What you have to do:
A stretch of the entries below is to be set down exactly, running from the line with "[cite: Hartshorne1977, II Example 7.1.1] -/" through the line with "whose image is", both included, and no other line.

-- Material supplied follows --

include hinv in
/-- `σ_τ ∘ σ_{τ'} = id` as graded ring homomorphisms. [folklore] -/
theorem substGraded_comp :
    (ProjectiveSpace.substGraded τ hτ).comp (ProjectiveSpace.substGraded τ' hτ') = GradedRingHom.id 𝓐 := by
  ext p : 1
  exact hinv p

include hinv' in
/-- **`substMap τ ≫ substMap τ' = 𝟙`** (Mathlib `Proj.map_comp`, `Proj.map_id`). [folklore] -/
theorem substMapHom_comp_substMapHom :
    ProjectiveSpace.substMapHom τ hτ τ' hτ' hinv ≫ ProjectiveSpace.substMapHom τ' hτ' τ hτ hinv' =
      𝟙 (Proj 𝓐) := by
  rw [ProjectiveSpace.substMapHom_eq, ProjectiveSpace.substMapHom_eq, ← Proj.map_comp,
    projMap_congr (substGraded_comp τ hτ τ' hτ' hinv)]
  exact Proj.map_id

include hinv' in
/-- **A projective linear transformation with an inverse substitution is an automorphism of `ℙⁿ`.**
[cite: Hartshorne1977, II Example 7.1.1] -/
theorem isIso_substMapHom : IsIso (ProjectiveSpace.substMapHom τ hτ τ' hτ' hinv) :=
  ⟨ProjectiveSpace.substMapHom τ' hτ' τ hτ hinv', substMapHom_comp_substMapHom τ hτ τ' hτ' hinv hinv',
    substMapHom_comp_substMapHom τ' hτ' τ hτ hinv' hinv⟩

/-- **`substMap τ` pulls `V₊(S)` back to `V₊(σ_τ S)`** (on points `Proj.map` is `𝔭 ↦ σ_τ⁻¹ 𝔭`).
[folklore] -/
theorem substMapHom_preimage_zeroLocus (S : Set (MvPolynomial (Fin (n + 1)) k)) :
    (ProjectiveSpace.substMapHom τ hτ τ' hτ' hinv).base ⁻¹' ProjectiveSpectrum.zeroLocus 𝓐 S =
      ProjectiveSpectrum.zeroLocus 𝓐 (MvPolynomial.aeval τ '' S) := by
  ext p
  change S ⊆ MvPolynomial.aeval τ ⁻¹' ((p : ProjectiveSpectrum 𝓐).asHomogeneousIdeal : Set _) ↔
    MvPolynomial.aeval τ '' S ⊆ ((p : ProjectiveSpectrum 𝓐).asHomogeneousIdeal : Set _)
  exact Set.image_subset_iff.symm

end Subst

/-! ### The linear case of Tian–Zong's theorem -/

section LinearCase

open _root_.MvPolynomial

variable {k : Type u} [Field k]

attribute [local instance] MvPolynomial.gradedAlgebra ProjBaseChange.algebraBase

/-- **`CH₁` of a linear subspace is generated by lines.** Let `X` be a smooth projective `k`-variety
of dimension `n ≥ 1` and `i : X ⟶ ℙⁿ⁺ᶜ_k` a closed `k`-immersion whose image is `V₊(F₁, …, F_c)` for
linear forms `F` satisfying the Jacobian criterion (so `X` is an `n`-plane). Then every `1`-cycle
on `X` is rationally equivalent to an integral combination of lines of `X`: after a projective
linear change of coordinates `X` maps isomorphically onto the coordinate subspace
`Λₙ = V₊(x_{n+1}, …, x_{n+c})`, where `CH₁ = ℤ·[line]` (`Motives/ChowProjectiveSpaceLines`).
[cite: TianZong2014, Thm. 1.7 (linear case)] [cite: Fulton1998, Example 1.9.3] -/
theorem chowOneGeneratedByLines_of_linear {c : ℕ} (n : ℕ) (hn : 1 ≤ n) {X : SchemeOver k}
    (F : Fin c → MvPolynomial (Fin (n + c + 1)) k) (i : X ⟶ projectiveSpace (n + c) k)
    (hX : IsSmoothProjective n X) (hF : ∀ a, (F a).IsHomogeneous 1) (hJ : IsNonsingularSystem k F)
    (hi : IsClosedImmersion i.left)
    (hV : Set.range i.left.base =
      ProjectiveSpectrum.zeroLocus (MvPolynomial.homogeneousSubmodule (Fin (n + c + 1)) k)
        (Set.range F)) :
    ChowOneGeneratedByLines (n + c) i := by
  classical
  haveI : CompactSpace ↥X.left := IsSmoothProjective.compactSpace_holds hX
  haveI : IsIntegral X.left := IsSmoothProjective.isIntegral_holds hX
  -- the change of coordinates
  have hli : LinearIndependent k F :=
    linearIndependent_of_isNonsingularSystem_of_isHomogeneous_one hF hJ (by simp)
  obtain ⟨τ, τ', hτ, hτ', hinv, hinv', hτF, hτli⟩ := exists_linearSubst F hF hli
  let σ := ProjectiveSpace.substMapHom τ hτ τ' hτ' hinv
  haveI : IsIso σ := isIso_substMapHom τ hτ τ' hτ' hinv hinv'
  let i' : X.left ⟶ Proj (MvPolynomial.homogeneousSubmodule (Fin (n + c + 1)) k) := i.left
  haveI : IsClosedImmersion i' := hi
  let e := i' ≫ σ
  -- `σ⁻¹ Λₙ = V₊(F) = i(X)`, so `e(X) = Λₙ`
  have hpre : σ.base ⁻¹' coordSubspace k (n + c) n = Set.range i'.base := by
    change σ.base ⁻¹' ProjectiveSpectrum.zeroLocus _ _ = Set.range i.left.base
    rw [substMapHom_preimage_zeroLocus, hV]
    congr 1
    ext f
    simp only [Set.mem_image, Set.mem_setOf_eq, Set.mem_range, exists_exists_and_eq_and, MvPolynomial.aeval_X]
    constructor
    · rintro ⟨j, hj, rfl⟩
      refine ⟨⟨j - (n + 1), by omega⟩, ?_⟩
      rw [← hτF]
      congr 1
      exact Fin.ext (by simp; omega)
    · rintro ⟨a, rfl⟩
      exact ⟨⟨n + 1 + a, by omega⟩, by simp; omega, hτF a⟩
  have hrange : Set.range e.base = coordSubspace k (n + c) n := by
    rw [Scheme.Hom.comp_base, TopCat.coe_comp, Set.range_comp, ← hpre]
    exact Set.image_preimage_eq _ σ.homeomorph.surjective
  -- `CH₁` along the coordinate flag, applied to `e : X ↪ ℙⁿ⁺ᶜ` onto `Λₙ`
  obtain ⟨m, rfl⟩ : ∃ m, n = m + 1 := ⟨n - 1, by omega⟩
  refine (chowOneGeneratedByLines_iff_forall_primeCycle (N := m + 1 + c) (i := i)).mpr
    fun z hz ↦ ?_
  obtain ⟨y, a, hy, hrat⟩ := exists_isRationallyEquivalent_zsmul_of_range_eq_coordSubspace k 1 m
    (by omega) e hrange (primeCycle z) (primeCycle_mem_cyclesOfDim (by simpa using hz))
  refine ⟨{y}, fun _ ↦ a, fun y' hy' ↦ ?_, by simpa using hrat⟩
  rw [Finset.mem_singleton] at hy'
  rw [hy']
  -- `y` is a line point of `X`: its image under `i` is the line `σ⁻¹(Λ₁) = V₊(σ_τ x₂, …)`
  have hidx : ∀ j : Fin (m + 1 + c - 1), 1 + 1 + (j : ℕ) < m + 1 + c + 1 := fun j ↦ by omega
  have hL : (fun j ↦ MvPolynomial.aeval τ (coordForms k (m + 1 + c) 1 j)) =
      τ ∘ fun j : Fin (m + 1 + c - 1) ↦ (⟨1 + 1 + (j : ℕ), hidx j⟩ : Fin (m + 1 + c + 1)) := by
    funext j
    simp [coordForms]
  refine ⟨?_, fun j ↦ MvPolynomial.aeval τ (coordForms k (m + 1 + c) 1 j), ?_, fun j ↦ ?_, ?_⟩
  · rw [← height_base_eq_of_isClosedImmersion' e y, hy]
    simpa using height_coordGenericPoint k (n := m + 1 + c) (m := 1) (by omega)
  · rw [hL]
    exact hτli.comp _ fun a b hab ↦ Fin.ext (by simpa using congrArg Fin.val hab)
  · exact (isHomogeneous_coordForms k (m + 1 + c) 1 j).aeval τ hτ
  · have himg : ⇑i.left.base '' closure {y} = σ.base ⁻¹' (e.base '' closure {y}) := by
      rw [Scheme.Hom.comp_base, TopCat.coe_comp, Set.image_comp]
      exact (Set.preimage_image_eq _ σ.isClosedEmbedding.injective).symm
    rw [himg, ← e.isClosedEmbedding.closure_image_eq, Set.image_singleton, hy,
      closure_coordGenericPoint]
    change σ.base ⁻¹' ProjectiveSpectrum.zeroLocus _ _ = _
    rw [substMapHom_preimage_zeroLocus]
    congr 1
    rw [← range_coordForms, ← Set.range_comp]
    rfl

end LinearCase

end ProjectiveSpaceCells

/-- **Tian–Zong Thm. 1.7 when all the forms are linear.** The named fact
`TianZong2014_chowOne_generatedByLines` restricted to `d₁ = ⋯ = d_c = 1`: then `X ≅ ℙⁿ` is a
linear subspace of `ℙⁿ⁺ᶜ` and `CH₁(X) = ℤ · [line]` (the degree bound forces `1 ≤ n` here, and for
`n = 0` it is contradictory). [cite: TianZong2014, Thm. 1.7 (linear case)] -/
theorem TianZong2014_chowOne_generatedByLines_of_forall_eq_one ⦃k : Type u⦄ [Field k] ⦃c : ℕ⦄
    (n : ℕ) (d : Fin c → ℕ) ⦃X : SchemeOver k⦄ (F : Fin c → MvPolynomial (Fin (n + c + 1)) k)
    (i : X ⟶ projectiveSpace (n + c) k) (hX : IsSmoothProjective n X)
    (hF : letI := MvPolynomial.gradedAlgebra (σ := Fin (n + c + 1)) (R := k)
      ∀ a, (F a).IsHomogeneous (d a))
    (hJ : IsNonsingularSystem k F) (hi : IsClosedImmersion i.left)
    (hV : letI := MvPolynomial.gradedAlgebra (σ := Fin (n + c + 1)) (R := k)
      Set.range i.left.base =
        ProjectiveSpectrum.zeroLocus (MvPolynomial.homogeneousSubmodule (Fin (n + c + 1)) k)
          (Set.range F))
    (hdeg : (∑ a, d a) + 1 ≤ n + c) (hd1 : ∀ a, d a = 1) :
    ChowOneGeneratedByLines (n + c) i := by
  have hF1 : ∀ a, (F a).IsHomogeneous 1 := fun a ↦ by have h := hF a; rwa [hd1 a] at h
  have hn : 1 ≤ n := by
    have : ∑ a, d a = c := by simp [hd1]
    omega
  exact ProjectiveSpaceCells.chowOneGeneratedByLines_of_linear n hn F i hX hF1 hJ hi hV

end Literature.AlgebraicGeometry.Motives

-- Material supplied concluded --

Exercise solution:
[cite: Hartshorne1977, II Example 7.1.1] -/
theorem isIso_substMapHom : IsIso (ProjectiveSpace.substMapHom τ hτ τ' hτ' hinv) :=
  ⟨ProjectiveSpace.substMapHom τ' hτ' τ hτ hinv', substMapHom_comp_substMapHom τ hτ τ' hτ' hinv hinv',
    substMapHom_comp_substMapHom τ' hτ' τ hτ hinv' hinv⟩

/-- **`substMap τ` pulls `V₊(S)` back to `V₊(σ_τ S)`** (on points `Proj.map` is `𝔭 ↦ σ_τ⁻¹ 𝔭`).
[folklore] -/
theorem substMapHom_preimage_zeroLocus (S : Set (MvPolynomial (Fin (n + 1)) k)) :
    (ProjectiveSpace.substMapHom τ hτ τ' hτ' hinv).base ⁻¹' ProjectiveSpectrum.zeroLocus 𝓐 S =
      ProjectiveSpectrum.zeroLocus 𝓐 (MvPolynomial.aeval τ '' S) := by
  ext p
  change S ⊆ MvPolynomial.aeval τ ⁻¹' ((p : ProjectiveSpectrum 𝓐).asHomogeneousIdeal : Set _) ↔
    MvPolynomial.aeval τ '' S ⊆ ((p : ProjectiveSpectrum 𝓐).asHomogeneousIdeal : Set _)
  exact Set.image_subset_iff.symm

end Subst

/-! ### The linear case of Tian–Zong's theorem -/

section LinearCase

open _root_.MvPolynomial

variable {k : Type u} [Field k]

attribute [local instance] MvPolynomial.gradedAlgebra ProjBaseChange.algebraBase

/-- **`CH₁` of a linear subspace is generated by lines.** Let `X` be a smooth projective `k`-variety
of dimension `n ≥ 1` and `i : X ⟶ ℙⁿ⁺ᶜ_k` a closed `k`-immersion whose image is `V₊(F₁, …, F_c)` for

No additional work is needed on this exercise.